# Streaming Histogram
The streaming histogram is a data structure that takes in a single data point and updates the internal histogram
structure. This histogram is a variant of the Ben-Haim, Tom-Tov histogram.

In [1]:
from kml.data_structures.histograms.StreamingHistogram import (
    PyStreamingHistogram as pyhist,
)
import numpy as np
import matplotlib.pyplot as plt

plt.style.use("tableau-colorblind10")

ModuleNotFoundError: No module named 'kml'

## Define Histogram Parameters

In [None]:
num_bins = 100
window_size = 100

## Define data

In [None]:
np.random.seed(42)
data = np.random.randn(1000).flatten()

## Show distribution in batch setting

In [None]:
fig, ax = plt.subplots(1, tight_layout=True)
_ = ax.hist(data, bins=num_bins, align="mid", ec="black", alpha=0.75, linewidth=1)

## Show distribution with batch in streaming histogram

In [None]:
hist = pyhist(num_bins, 1000)

# Batch update
hist.update(data)

report = hist.report()
edges = np.array(list(report.keys()))
counts = np.array(list(report.values()))

fig, ax = plt.subplots(figsize=(10, 10))
bin_edges = np.array([e[0] for e in edges])
_ = ax.bar(
    x=bin_edges[:-1],
    height=counts[:-1],
    width=np.diff(bin_edges),
    align="edge",
    ec="black",
    alpha=0.75,
    linewidth=1,
)

# Additional Functions

## Display quantile calculation

### Numpy Quantile

In [None]:
np.quantile(data, 0.9)

### Streaming Histogram Quantile
The more bins, the better the quantile calculation.

In [None]:
hist = pyhist(num_bins, 1000)
hist.update(data)

hist.quantile(0.9)

## Showcase Approximating Density
The density calculation from the histogram isn't bad.

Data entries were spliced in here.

/-- **`B(u, v)(t)` against a test field is the space–time integral of the tested kernel**
(Fubini over `E × ((0, t) × E)`, justified by the majorant of `KochTataruPointwise.lean`:
`∫ |w(x)| ∫∫ |K(t-s, x-y)[u, v]| d(s,y) dx ≤ ‖w‖₁ C t^{-1/2} ‖u‖_X ‖v‖_X < ∞`): for `t > 0` and a
continuous compactly supported field `w`,
`∫ ⟪B(u,v)(t,x), w(x)⟫ dx = ∫_{(0,t) × E} (∫ ⟪K(t-s, x-y)[u(s,y), v(s,y)], w(x)⟫ dx) d(s,y)`
(Koch–Tataru 2001, §3, (11)–(12)). [cite: KochTataruAdvMath2001, §3 (11)–(12)] -/
theorem integral_inner_kochTataruBilinear_eq_setIntegral {u v : ℝ → E → E}
    (hu : AEStronglyMeasurable (uncurry u) ((volume : Measure (ℝ × E)).restrict (Ioi 0 ×ˢ univ)))
    (hv : AEStronglyMeasurable (uncurry v) ((volume : Measure (ℝ × E)).restrict (Ioi 0 ×ˢ univ)))
    (huX : eKochTataruNorm u < ∞) (hvX : eKochTataruNorm v < ∞) {t : ℝ} (ht : 0 < t)
    {w : E → E} (hw : Continuous w) (hwc : HasCompactSupport w) :
    ∫ x, ⟪kochTataruBilinear u v t x, w x⟫ =
      ∫ p in Ioo 0 t ×ˢ univ, (∫ x, ⟪oseenKernel (t - p.1) (x - p.2) (u p.1 p.2) (v p.1 p.2), w x⟫)
        ∂(volume : Measure (ℝ × E)) := by
  set μ : Measure (ℝ × E) := (volume : Measure (ℝ × E)).restrict (Ioo 0 t ×ˢ univ) with hμ
  set F : E → ℝ × E → E := fun x p => oseenKernel (t - p.1) (x - p.2) (u p.1 p.2) (v p.1 p.2) with hF
  -- `B(u,v)(t,x)` as an integral over `(0,t) × E`
  have hB : ∀ x, kochTataruBilinear u v t x = ∫ p, F x p ∂μ := by
    intro x
    have hint := integrable_oseenKernel_duhamel hu hv huX hvX ht x
    rw [FluidPDE.volume_restrict_prod_univ_eq_prod] at hint
    rw [hμ, FluidPDE.volume_restrict_prod_univ_eq_prod, integral_prod _ hint]
    rfl
  -- measurability of the integrand on `E × ((0,t) × E)`
  have hsub : Ioo (0 : ℝ) t ×ˢ (univ : Set E) ⊆ Ioi 0 ×ˢ univ := prod_mono Ioo_subset_Ioi_self subset_rfl
  have hu' : AEStronglyMeasurable (fun p : ℝ × E => u p.1 p.2) μ :=
    hu.mono_measure (Measure.restrict_mono hsub le_rfl)
  have hv' : AEStronglyMeasurable (fun p : ℝ × E => v p.1 p.2) μ :=
    hv.mono_measure (Measure.restrict_mono hsub le_rfl)
  have hFm : AEStronglyMeasurable (uncurry fun x p => ⟪F x p, w x⟫) ((volume : Measure E).prod μ) := by
    have hK : AEMeasurable (fun q : E × (ℝ × E) => F q.1 q.2) ((volume : Measure E).prod μ) := by
      refine AEMeasurable.oseenKernel_comp ?_ ?_ ?_ ?_
      · exact (measurable_const.sub measurable_snd.fst).aemeasurable
      · exact (measurable_fst.sub measurable_snd.snd).aemeasurable
      · exact (hu'.comp_snd (μ := (volume : Measure E))).aemeasurable
      · exact (hv'.comp_snd (μ := (volume : Measure E))).aemeasurable
    exact (hK.inner (hw.measurable.comp measurable_fst).aemeasurable).aestronglyMeasurable
  -- integrability on the product, by Tonelli and the majorant bound
  have hprod : Integrable (uncurry fun x p => ⟪F x p, w x⟫) ((volume : Measure E).prod μ) := by
    obtain ⟨C, hC, hmaj⟩ := exists_lintegral_enorm_oseenKernel_duhamel_le (E := E)
    set M : ℝ≥0∞ := ENNReal.ofReal (C * t ^ (-(1 / 2 : ℝ))) * eKochTataruNorm u * eKochTataruNorm v
      with hM
    have hMtop : M < ∞ := ENNReal.mul_lt_top (ENNReal.mul_lt_top ENNReal.ofReal_lt_top huX) hvX
    refine ⟨hFm, ?_⟩
    rw [hasFiniteIntegral_iff_enorm, lintegral_prod _ hFm.enorm]
    have hwi : ∫⁻ x, ‖w x‖ₑ ∂(volume : Measure E) < ∞ := (hw.integrable_of_hasCompactSupport hwc).2
    calc ∫⁻ x, ∫⁻ p, ‖uncurry (fun x p => ⟪F x p, w x⟫) (x, p)‖ₑ ∂μ
        ≤ ∫⁻ x, ∫⁻ p, ‖F x p‖ₑ * ‖w x‖ₑ ∂μ := by
          refine lintegral_mono fun x => lintegral_mono fun p => ?_
          simp only [uncurry_apply_pair]
          rw [← ofReal_norm, ← ofReal_norm, ← ofReal_norm, ← ENNReal.ofReal_mul (norm_nonneg _)]
          refine ENNReal.ofReal_le_ofReal ?_
          rw [Real.norm_eq_abs]
          exact abs_real_inner_le_norm _ _
      _ = ∫⁻ x, (∫⁻ p, ‖F x p‖ₑ ∂μ) * ‖w x‖ₑ := by
          refine lintegral_congr fun x => ?_
          rw [lintegral_mul_const' _ _ enorm_ne_top]
      _ ≤ ∫⁻ x, M * ‖w x‖ₑ := by
          refine lintegral_mono fun x => ?_
          gcongr
          exact hmaj hu hv ht x
      _ = M * ∫⁻ x, ‖w x‖ₑ := lintegral_const_mul' _ _ hMtop.ne
      _ < ∞ := ENNReal.mul_lt_top hMtop hwi
  -- the inner product through the integral, then Fubini
  have hinner : ∀ x, ⟪kochTataruBilinear u v t x, w x⟫ = ∫ p, ⟪F x p, w x⟫ ∂μ := by
    intro x
    have hint := integrable_oseenKernel_duhamel hu hv huX hvX ht x
    rw [hB x, real_inner_comm, ← integral_inner hint (w x)]
    exact integral_congr_ae (Eventually.of_forall fun p => real_inner_comm _ _)
  calc ∫ x, ⟪kochTataruBilinear u v t x, w x⟫ = ∫ x, ∫ p, ⟪F x p, w x⟫ ∂μ :=
        integral_congr_ae (Eventually.of_forall hinner)
    _ = ∫ p, (∫ x, ⟪F x p, w x⟫) ∂μ := integral_integral_swap hprod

However, it does appear that the lower number of bins used the better
the approximation.

In [None]:
import seaborn as sns

fig, ax = plt.subplots(figsize=(10, 10))
sns.kdeplot(np.array(data), bw_method=0.5)

hist = pyhist(20, 1000)

# Batch update
hist.update(data)

report = hist.report()
edges = np.array(list(report.keys()))
counts = np.array(list(report.values()))
bin_edges = np.array([e[0] for e in edges])

plt.plot(bin_edges, hist.pdf(True, True))
plt.legend(["Seaborn Density", "Histogram Density"])